MoE vs Dense — Tradeoffs in Practice

Dimension	Dense Model	MoE Model
Parameters per token activated	100% (all params)	K/N fraction (e.g., 25% if K=2, N=8)
Total memory required	Model size	Full model size (all experts must fit in memory)
Inference compute (FLOPs)	Scales with total params	Scales with active params only
Distributed inference complexity	Standard tensor/pipeline parallelism	Expert parallelism required; all-to-all communication between GPUs
Training stability	Well-understood, stable	Requires careful load balancing; can collapse
Quality per active FLOP	Baseline	Higher — more total capacity helps reasoning

The practical summary: MoE gives you better quality per FLOP at the cost of more total memory and higher distributed system complexity. For organizations running massive inference workloads (where compute cost per token matters enormously), MoE is a compelling choice. For teams running models on a single machine or needing predictable, simple inference, dense models are easier to operate.

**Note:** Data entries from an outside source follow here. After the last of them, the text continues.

/-!
# BalabanUVNodes ∕ node N19 (NE7) — THE RE-KEYING CALCULUS, PART IV: DESCENT WITH ABSORPTION (the law-merge mechanism in kernel form).
# At a COARSER key an ARBITRARY two-run discrepancy on the summed-out coordinate is absorbed into `Core`'s one constant `c_K` — provided each run
# FACTORISES (class factor × class-independent fibre profile) up to a LIKELIHOOD-RATIO error; the price is that error, not the discrepancy; TV-homogeneity
# does NOT absorb (explicit two-class witness); blockwise LR errors add up (locality ⇒ an extensive LR budget, i.e. a per-unit-volume letter)

Cell `pub-ymgap` (HUMAN RULING D-0062 Track A ∕ D-0149 width seats), WIDTH SEAT `pub-ymgap-dag-n19-w1` (node n19 = NE7, seat 1 of 3), generation g4,
INTENT-1.  Route `Summits/QuantumFields/YangMills/Theses/BalabanUVNodes.lean`, key item K3⁷ `SpineGivenEndpointR13SepCoPH` (stmt-QuantumFields-20544; v5 stub 2
`stub_expansion13H`, conjunct `KeyedCoreEdgeHolderD4` = N19′ `∃ δ, NE7.Core … ∧ Summable δ`); filed `--kind proof --supports … --as helper`.  COUNT-NEUTRAL.  THEOREMS ONLY
(0 `def`, 0 `sorry`).  ADDITIVE — imports this seat's g3 `…Theorems.BalabanUVNodesN19HybridBeyondTarget` (p602850; through it g3
`…N19RekeyingAscent` (`sandwich_sum`), g2 `…N19RekeyingCalculus` (`classVal_apply`), the tree's `Spine/NE7/Targets` (`Core`), `T4MatchingAssembly` (`classVal`, `classVal_nonneg`,
`HybridNE7`, `hybridNE7_noShell`), `T4WeightBudget` (`RelWeightBound`)); modifies nothing.

WHY.  Parts I–III of the calculus (p593255 ∕ p601591 ∕ p604222) settled the PRICE LIST of moving N19′'s slot `∃ δ, Core ∧ Summable δ` between class keys: it DESCENDS to any
coarser key for free (`core_classVal`, same constant, same rate), it ASCENDS at the exact price `Fib` (summable intra-fibre homogeneity), and at a coarse key the fibre sums deviate
by at most the sup ∕ the weighted MEAN of the termwise deviations (`…N19FibreAveragingGain.core_classVal_of_meanDeviation`).  All three price a coarse `Core` BY THE SIZE of the
termwise two-run log-ratio deviation inside a fibre — useless when that deviation is EXTENSIVE, which is the situation the cell has located at the record's pinned key:
first-level saturation (dag-n20-w3 LOCATED-1 (2); dag-n20-w1 `…N20KeyedRelWeightPolicyWall` p597932, `…N20FirstLevelSaturationToy` p605682) puts O(1)-mismatched OLD large-field
structure in essentially every history, the class log-ratio gap is `n_K · D₀` (idea-3 g9 `Cruxes/…/WindowKeyCoreSketch.caricature_not_coreEdge`), and at fixed carriers no dial
rescues a law-separated pair (CRIT-1 g4 ∕ dag-n19-w4 `…N19NoDialRescuesLawSeparated`).  The surviving design (plan g83 WORDS-4 bookings (1)(7): «re-key the core law at the
WINDOW key», idea-3's card `window-key-core`) needs the OPPOSITE kind of lemma: a descent that ABSORBS an arbitrary old discrepancy into `Core`'s one free constant `c_K` per
level — idea-3's letter (YG) «the log-ratio is additive over pending blocks UP TO A CLASS-INDEPENDENT CONSTANT» presupposes exactly that.  THIS FILE types WHEN the constant
exists ([folklore] finite-sum algebra, nothing of Bałaban's):
* §1 [folklore] `classVal_sandwich_of_factorisation` (a termwise LR-factorisation `x ∈ e^{±s}·(m∘π)·ρ` sums to `classVal x ∈ e^{±s}·m·classVal ρ` on every fibre) · `chain_lower` ∕
  `chain_upper` (four sandwiches chain).
* §2 [folklore] ★★ `core_classVal_of_factorisation` — DESCENT WITH ABSORPTION, general class map `π`: if run A's fine weights factorise as `p ∈ e^{±s_A(K)}·(m_A∘π)·ρ_A` and run
  B's as `q ∈ e^{±s_B(K)}·(m_B∘π)·ρ_B` (class factors `m` on the COARSE key, fibre profiles `ρ` on the fine key), the CLASS FACTORS satisfy `Core … m_A m_B r` and the re-keyed
  PROFILES satisfy `Core … (classVal ρ_A) (classVal ρ_B) u`, then `Core … (classVal p) (classVal q) (r + u + (s_A + s_B)∕vol)`.  The termwise discrepancy `q∕p` never enters.
* §3 [folklore] ★★★ `core_fibreSum_of_factorisation` — THE ABSORPTION PROPER on a product key `ι × ω` (class `τ`, summed-out coordinate `o ∈ O K`): profiles `φ_A K o`, `φ_B K o`
  depending on the summed-out coordinate ONLY (class- and source-independent), otherwise ARBITRARY non-negative with positive mass ⇒ the profile `Core` holds with `u = 0` and
  constant `log(Σφ_B ∕ Σφ_A)`, so `Core … (Σ_o p) (Σ_o q) (r + (s_A + s_B)∕vol)`: the old two-run discrepancy `φ_B ∕ φ_A` — unbounded, `K`-dependent, whatever — leaves NO TRACE in
  the radius; it sits in `c_K`.  ★★ `hybridNE7_fibreSum_of_factorisation`: + N20's `RelWeightBound` at the coarse key + summable radius ⇒ `HybridNE7` there, zero shells.
* §4 [folklore] ★ `prod_sandwich_of_blockwise` · ★★ `factorisation_of_blockwise` — WHERE THE LR ERROR COMES FROM: if run A's weight is a class factor times a PRODUCT over blocks
  `b ∈ B K` of local factors, each class-homogeneous up to `e^{±σ_K}` against a class-independent local profile, then §3's hypothesis holds with `s_A = |B K|·σ_K` — EXTENSIVE; with
  `|B K| ≍ vol` the coarse radius's LR part is the PER-UNIT-VOLUME letter `σ_A(K) + σ_B(K)`, to be summable in `K`.  This is the quantitative form of «old structure decouples from
  the window class»: a per-block LIKELIHOOD-RATIO homogeneity of each run's conditional old-structure law across window classes — NOT smallness of the old activity (saturation is
  irrelevant here), NOT two-run matching of old structure (absorbed).
* SHARPNESS (companion file `…Theorems.BalabanUVNodesN19RekeyingAbsorptionTVSharp`, same seat, same day): TV-homogeneity of run A's conditional fibre laws does NOT absorb an
  extensive old discrepancy (explicit two-class ∕ two-point toy with exact young matching, a class-independent old factor, TV-close conditional laws at any rate, and NO summable
  `Core` at the class key) — so the homogeneity letter of §3∕§4 must be in LIKELIHOOD-RATIO (max-divergence) form.
READINGS (for the planner ∕ idea-3 ∕ CRIT-1 ∕ the n20 lanes; located, nothing proposed).  (i) The window-key road's one physics letter splits into TWO letters of different
kind: (Y) young matching of the CLASS FACTORS (`Core … m_A m_B r`, the cut-off-forgetting rate `θ^{K − j⋆(K)}` of the recent window — idea-3's (YG) proper) and (D) per-block
LR-DECOUPLING of each run's old-structure profile from the window class (`σ_A`, `σ_B` summable per unit volume) — a ONE-RUN statement for each run separately, no two-run
content; given (Y)+(D) the old two-run discrepancy is free.  (ii) (D) is where Bałaban's 𝐑-operation ∕ history rewriting would enter: healed old regions re-enter the densities as
local factors whose dependence on the LATER (window) structure is what `σ_K` measures.  (iii) The law-separation letter (LS) of `no_dial_rescues` is the failure of (D) at the
FULL-history key in LR form; the companion file says a TV-form (D) would not rescue it either.  (iv) Neither letter is printed for d = 4; nothing here proves one.

HONEST FRAMING.  Finite-sum ∕ elementary real-analysis bookkeeping [folklore] over the tree's SHAPES (`Core`, `classVal`, `RelWeightBound`, `HybridNE7`) (the explicit finite toy is the companion file's);
factorisations, profiles, class factors, block structure occur as HYPOTHESES only; nothing of Bałaban's is asserted or instantiated; no estimate of the programme is proved.  NE7 ∕
NE7b NOT PRINTED as two-run statements for d = 4 ([Balaban1987RG1]–[Balaban1989LargeFieldII] bound ONE run; [King1986] (3.10)–(3.13) is the d = 2, 3 template, context only) ∕ NOT
proved; N19 ∕ N20 NOT discharged; K3⁷ OPEN, not claimed; counts UNMOVED (typed 28∕28 · discharged 5∕27, A 5∕28).  Everything below is PROVED (0 `sorry`, 0 named facts, standard
axioms); no decl carries a cite tag.  One finite four-torus programme at fixed ε — NOT ℝ⁴, NOT infinite volume, NOT OS, NOT a mass gap, NOT the Clay problem (R4 closes the
conditional finite-𝕋⁴ rung `BalabanLadder.UV` only).
-/

noncomputable section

Checklist: Do You Understand This?

What does it mean to "decouple model capacity from compute cost" in MoE?
In an MoE transformer, what component does the set of N expert FFNs replace?
Describe how the router selects which experts to activate for a given token.
What is expert collapse, and why does it happen during training?
Name two techniques used to encourage load balancing across experts during training.
What did the Switch Transformer demonstrate, and what routing approach did it use?
In a MoE model with 8 experts and K=2, what fraction of FFN parameters are active per token, and what fraction must fit in memory for inference?
Why does distributed inference of MoE models require "expert parallelism" and inter-GPU communication that dense models do not?